**Prompt**.
Using the entries that follow, give the number of lines containing the string "sec²θ". Write nothing besides that number.

**Material supplied**.
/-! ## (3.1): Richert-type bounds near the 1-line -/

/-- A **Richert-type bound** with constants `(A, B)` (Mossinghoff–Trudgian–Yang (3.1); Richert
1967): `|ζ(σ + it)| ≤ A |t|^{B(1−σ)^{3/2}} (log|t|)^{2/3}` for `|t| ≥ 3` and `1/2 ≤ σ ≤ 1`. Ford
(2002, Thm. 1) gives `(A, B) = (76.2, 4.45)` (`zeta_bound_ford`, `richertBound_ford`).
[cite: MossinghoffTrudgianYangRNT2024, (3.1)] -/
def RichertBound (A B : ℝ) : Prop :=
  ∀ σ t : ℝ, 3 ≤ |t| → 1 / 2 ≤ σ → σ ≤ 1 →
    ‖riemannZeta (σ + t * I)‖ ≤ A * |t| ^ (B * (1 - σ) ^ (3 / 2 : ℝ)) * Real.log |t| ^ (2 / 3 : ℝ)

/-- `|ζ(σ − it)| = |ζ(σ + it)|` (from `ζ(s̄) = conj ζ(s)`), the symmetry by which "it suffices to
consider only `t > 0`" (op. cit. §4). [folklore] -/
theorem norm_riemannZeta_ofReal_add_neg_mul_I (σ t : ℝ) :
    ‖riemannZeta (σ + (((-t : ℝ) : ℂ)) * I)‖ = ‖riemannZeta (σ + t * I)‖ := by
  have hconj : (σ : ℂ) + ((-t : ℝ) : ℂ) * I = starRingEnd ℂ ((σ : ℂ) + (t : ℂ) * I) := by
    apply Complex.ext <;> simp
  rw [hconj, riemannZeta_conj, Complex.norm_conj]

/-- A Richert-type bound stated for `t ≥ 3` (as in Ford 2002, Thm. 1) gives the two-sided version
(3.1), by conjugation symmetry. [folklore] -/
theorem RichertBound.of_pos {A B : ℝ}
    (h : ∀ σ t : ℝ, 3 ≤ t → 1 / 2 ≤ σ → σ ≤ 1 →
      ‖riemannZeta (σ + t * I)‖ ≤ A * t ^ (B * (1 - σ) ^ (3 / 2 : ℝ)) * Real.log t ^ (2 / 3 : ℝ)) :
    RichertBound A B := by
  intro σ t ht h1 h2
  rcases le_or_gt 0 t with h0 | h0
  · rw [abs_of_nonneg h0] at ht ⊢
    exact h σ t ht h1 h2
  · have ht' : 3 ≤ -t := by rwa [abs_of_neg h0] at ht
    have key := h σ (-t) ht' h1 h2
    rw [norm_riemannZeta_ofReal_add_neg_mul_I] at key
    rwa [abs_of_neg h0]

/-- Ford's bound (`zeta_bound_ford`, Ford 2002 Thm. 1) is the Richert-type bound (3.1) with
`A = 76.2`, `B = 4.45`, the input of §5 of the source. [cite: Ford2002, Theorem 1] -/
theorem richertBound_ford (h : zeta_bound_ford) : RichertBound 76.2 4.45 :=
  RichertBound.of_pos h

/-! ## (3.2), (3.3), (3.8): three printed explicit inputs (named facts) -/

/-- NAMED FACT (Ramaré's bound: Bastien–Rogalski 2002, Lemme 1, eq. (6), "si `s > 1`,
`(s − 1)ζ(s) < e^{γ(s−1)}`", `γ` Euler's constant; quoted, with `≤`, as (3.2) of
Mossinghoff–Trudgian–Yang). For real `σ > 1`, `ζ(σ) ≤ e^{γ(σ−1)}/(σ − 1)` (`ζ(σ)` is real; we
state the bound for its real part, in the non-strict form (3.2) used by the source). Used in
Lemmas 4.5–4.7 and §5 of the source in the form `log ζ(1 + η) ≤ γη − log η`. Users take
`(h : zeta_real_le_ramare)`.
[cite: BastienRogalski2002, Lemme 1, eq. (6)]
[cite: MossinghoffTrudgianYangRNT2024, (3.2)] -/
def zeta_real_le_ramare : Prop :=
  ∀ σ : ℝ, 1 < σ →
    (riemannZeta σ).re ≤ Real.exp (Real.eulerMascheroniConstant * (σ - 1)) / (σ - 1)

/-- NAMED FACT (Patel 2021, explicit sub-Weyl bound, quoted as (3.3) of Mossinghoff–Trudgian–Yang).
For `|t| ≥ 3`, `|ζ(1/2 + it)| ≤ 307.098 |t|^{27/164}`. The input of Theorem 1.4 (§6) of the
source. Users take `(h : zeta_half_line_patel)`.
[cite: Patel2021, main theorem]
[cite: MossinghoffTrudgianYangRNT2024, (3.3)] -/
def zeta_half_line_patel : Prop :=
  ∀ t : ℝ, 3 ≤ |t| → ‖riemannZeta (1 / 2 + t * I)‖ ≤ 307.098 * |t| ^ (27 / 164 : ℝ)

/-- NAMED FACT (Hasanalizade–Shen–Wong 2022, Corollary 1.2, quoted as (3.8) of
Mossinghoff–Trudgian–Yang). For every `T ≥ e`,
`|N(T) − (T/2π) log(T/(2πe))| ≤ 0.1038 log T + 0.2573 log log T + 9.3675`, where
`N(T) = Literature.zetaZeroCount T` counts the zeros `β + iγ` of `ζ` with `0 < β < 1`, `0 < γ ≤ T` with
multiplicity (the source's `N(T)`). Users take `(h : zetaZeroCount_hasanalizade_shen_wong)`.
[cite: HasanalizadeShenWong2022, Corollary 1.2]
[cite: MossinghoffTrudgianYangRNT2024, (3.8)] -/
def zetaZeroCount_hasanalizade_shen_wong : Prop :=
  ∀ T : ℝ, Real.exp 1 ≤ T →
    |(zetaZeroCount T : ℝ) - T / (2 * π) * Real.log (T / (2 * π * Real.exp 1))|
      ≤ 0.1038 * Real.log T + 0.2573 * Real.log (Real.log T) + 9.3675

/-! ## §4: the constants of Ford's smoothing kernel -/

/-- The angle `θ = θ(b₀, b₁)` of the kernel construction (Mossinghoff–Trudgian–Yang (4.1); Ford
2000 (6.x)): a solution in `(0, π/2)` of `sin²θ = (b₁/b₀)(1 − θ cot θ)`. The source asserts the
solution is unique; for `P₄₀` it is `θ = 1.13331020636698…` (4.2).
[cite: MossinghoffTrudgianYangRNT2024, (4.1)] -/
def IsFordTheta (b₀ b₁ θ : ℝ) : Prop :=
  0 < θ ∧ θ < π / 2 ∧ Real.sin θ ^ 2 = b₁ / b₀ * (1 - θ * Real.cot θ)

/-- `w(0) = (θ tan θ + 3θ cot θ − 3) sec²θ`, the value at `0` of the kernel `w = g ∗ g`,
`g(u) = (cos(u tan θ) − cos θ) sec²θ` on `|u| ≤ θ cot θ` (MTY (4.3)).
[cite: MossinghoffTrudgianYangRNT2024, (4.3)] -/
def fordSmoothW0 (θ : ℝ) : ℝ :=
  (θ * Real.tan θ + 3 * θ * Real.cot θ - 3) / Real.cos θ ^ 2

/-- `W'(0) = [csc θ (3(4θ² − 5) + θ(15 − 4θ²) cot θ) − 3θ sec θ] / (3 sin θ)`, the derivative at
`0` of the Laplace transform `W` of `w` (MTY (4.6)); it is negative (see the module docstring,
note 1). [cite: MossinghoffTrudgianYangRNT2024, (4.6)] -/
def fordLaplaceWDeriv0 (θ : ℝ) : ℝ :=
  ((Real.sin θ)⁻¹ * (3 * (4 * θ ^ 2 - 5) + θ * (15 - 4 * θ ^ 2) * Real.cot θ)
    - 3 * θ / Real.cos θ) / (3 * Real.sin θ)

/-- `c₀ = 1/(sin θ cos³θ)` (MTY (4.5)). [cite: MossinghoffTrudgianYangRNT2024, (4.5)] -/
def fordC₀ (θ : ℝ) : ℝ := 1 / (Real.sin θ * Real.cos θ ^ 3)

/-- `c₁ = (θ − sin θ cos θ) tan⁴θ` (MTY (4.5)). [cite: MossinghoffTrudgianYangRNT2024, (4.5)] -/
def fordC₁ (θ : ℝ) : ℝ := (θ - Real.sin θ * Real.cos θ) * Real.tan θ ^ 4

--

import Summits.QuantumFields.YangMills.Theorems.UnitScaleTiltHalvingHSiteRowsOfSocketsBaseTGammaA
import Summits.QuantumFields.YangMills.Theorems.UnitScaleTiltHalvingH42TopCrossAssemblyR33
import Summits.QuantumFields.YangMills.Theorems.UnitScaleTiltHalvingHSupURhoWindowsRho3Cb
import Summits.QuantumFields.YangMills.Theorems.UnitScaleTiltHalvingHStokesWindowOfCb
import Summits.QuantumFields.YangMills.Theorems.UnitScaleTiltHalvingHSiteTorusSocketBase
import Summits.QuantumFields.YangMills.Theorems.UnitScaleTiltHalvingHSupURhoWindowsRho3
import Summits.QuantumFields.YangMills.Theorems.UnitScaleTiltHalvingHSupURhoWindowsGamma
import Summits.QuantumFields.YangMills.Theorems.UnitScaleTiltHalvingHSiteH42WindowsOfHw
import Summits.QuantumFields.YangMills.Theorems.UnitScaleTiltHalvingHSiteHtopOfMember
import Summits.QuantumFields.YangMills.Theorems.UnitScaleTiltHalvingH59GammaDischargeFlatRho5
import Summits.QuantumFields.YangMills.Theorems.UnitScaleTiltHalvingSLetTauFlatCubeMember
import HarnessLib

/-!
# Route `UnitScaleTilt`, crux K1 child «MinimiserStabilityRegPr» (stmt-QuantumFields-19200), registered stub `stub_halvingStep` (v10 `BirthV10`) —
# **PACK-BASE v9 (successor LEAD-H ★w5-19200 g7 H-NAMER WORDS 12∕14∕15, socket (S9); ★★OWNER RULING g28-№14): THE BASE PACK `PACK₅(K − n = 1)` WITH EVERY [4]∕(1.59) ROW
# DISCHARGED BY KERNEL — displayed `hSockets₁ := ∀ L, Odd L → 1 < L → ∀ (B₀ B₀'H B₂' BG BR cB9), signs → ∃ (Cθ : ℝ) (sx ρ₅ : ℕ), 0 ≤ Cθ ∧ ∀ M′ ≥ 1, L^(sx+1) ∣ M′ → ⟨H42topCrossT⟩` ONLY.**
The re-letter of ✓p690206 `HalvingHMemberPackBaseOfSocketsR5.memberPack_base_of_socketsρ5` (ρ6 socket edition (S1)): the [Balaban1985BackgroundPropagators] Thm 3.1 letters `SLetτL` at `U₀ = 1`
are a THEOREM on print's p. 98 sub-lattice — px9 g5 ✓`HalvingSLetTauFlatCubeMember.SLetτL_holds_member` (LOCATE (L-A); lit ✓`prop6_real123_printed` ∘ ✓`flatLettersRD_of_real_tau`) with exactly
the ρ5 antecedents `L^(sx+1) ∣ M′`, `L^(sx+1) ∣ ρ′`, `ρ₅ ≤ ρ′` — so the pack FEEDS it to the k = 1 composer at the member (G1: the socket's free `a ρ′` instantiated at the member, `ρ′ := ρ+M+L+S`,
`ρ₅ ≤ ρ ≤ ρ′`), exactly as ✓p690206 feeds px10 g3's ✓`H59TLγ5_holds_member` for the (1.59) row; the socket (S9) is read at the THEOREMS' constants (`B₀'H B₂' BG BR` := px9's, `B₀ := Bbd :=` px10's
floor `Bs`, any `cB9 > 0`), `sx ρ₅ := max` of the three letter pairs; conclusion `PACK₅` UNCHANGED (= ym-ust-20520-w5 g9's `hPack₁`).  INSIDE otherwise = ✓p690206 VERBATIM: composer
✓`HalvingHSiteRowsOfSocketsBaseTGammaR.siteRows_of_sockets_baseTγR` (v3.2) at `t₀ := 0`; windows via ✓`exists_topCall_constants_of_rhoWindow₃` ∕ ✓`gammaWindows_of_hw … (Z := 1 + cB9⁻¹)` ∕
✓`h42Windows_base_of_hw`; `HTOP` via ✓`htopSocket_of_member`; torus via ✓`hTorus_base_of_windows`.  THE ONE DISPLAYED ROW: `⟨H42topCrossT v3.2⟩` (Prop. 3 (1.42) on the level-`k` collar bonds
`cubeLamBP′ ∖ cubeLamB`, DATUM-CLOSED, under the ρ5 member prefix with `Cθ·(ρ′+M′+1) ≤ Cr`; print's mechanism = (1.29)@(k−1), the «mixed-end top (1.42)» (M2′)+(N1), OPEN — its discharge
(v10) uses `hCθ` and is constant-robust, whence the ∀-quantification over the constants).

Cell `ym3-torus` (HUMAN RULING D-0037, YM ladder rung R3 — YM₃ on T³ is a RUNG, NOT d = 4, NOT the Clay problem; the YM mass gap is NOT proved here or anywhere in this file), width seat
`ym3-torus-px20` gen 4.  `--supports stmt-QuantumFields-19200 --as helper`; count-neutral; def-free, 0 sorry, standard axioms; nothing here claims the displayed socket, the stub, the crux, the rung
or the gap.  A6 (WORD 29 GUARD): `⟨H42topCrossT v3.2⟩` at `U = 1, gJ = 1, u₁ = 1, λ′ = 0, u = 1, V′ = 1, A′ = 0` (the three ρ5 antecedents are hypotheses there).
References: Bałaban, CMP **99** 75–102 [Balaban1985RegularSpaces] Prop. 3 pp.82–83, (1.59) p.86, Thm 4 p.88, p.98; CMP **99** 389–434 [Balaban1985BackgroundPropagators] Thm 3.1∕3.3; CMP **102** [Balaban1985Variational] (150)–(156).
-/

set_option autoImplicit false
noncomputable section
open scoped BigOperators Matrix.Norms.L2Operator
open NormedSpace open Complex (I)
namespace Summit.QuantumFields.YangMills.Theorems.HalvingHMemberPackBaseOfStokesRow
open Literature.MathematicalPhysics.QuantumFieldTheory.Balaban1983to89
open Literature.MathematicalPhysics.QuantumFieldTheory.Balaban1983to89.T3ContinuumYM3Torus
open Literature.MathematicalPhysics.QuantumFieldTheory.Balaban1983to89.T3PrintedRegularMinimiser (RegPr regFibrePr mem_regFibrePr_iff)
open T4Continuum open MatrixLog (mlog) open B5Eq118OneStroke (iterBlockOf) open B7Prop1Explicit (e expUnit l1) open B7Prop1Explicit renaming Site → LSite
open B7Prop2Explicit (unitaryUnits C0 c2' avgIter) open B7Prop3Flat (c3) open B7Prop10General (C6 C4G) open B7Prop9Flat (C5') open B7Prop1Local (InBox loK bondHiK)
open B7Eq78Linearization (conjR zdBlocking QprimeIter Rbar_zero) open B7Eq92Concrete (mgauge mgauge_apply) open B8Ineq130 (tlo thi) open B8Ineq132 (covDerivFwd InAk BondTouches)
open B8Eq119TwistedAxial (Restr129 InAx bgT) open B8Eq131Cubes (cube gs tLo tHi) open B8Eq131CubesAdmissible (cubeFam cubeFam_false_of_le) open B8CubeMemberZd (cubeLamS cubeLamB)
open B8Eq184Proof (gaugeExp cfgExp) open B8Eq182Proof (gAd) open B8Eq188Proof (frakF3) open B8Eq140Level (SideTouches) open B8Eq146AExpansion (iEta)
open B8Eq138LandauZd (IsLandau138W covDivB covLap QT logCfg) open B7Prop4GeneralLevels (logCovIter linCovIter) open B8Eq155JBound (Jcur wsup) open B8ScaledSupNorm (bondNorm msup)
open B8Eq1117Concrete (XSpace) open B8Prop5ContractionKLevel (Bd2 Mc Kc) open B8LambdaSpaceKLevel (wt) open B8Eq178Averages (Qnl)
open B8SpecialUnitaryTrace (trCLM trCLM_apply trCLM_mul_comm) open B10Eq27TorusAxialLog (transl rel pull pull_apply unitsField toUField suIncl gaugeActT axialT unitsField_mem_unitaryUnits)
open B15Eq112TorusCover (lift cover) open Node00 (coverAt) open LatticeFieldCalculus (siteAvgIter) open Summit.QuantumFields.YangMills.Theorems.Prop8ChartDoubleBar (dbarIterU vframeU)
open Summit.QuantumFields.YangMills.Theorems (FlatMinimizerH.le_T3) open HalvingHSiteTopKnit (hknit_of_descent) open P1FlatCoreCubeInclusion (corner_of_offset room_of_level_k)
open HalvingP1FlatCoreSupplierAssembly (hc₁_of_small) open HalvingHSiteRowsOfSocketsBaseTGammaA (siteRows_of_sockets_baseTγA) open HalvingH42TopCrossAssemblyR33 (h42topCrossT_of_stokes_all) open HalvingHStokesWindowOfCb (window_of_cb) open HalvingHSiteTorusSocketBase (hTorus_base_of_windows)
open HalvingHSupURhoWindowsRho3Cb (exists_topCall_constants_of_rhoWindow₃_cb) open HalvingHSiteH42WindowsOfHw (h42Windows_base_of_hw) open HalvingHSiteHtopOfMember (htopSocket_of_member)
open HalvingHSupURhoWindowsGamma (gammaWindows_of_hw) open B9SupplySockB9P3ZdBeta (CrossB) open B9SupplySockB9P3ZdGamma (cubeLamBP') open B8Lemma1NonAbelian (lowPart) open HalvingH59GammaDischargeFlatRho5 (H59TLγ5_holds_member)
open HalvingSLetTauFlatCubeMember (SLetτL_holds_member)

**Result of the exercise**.
2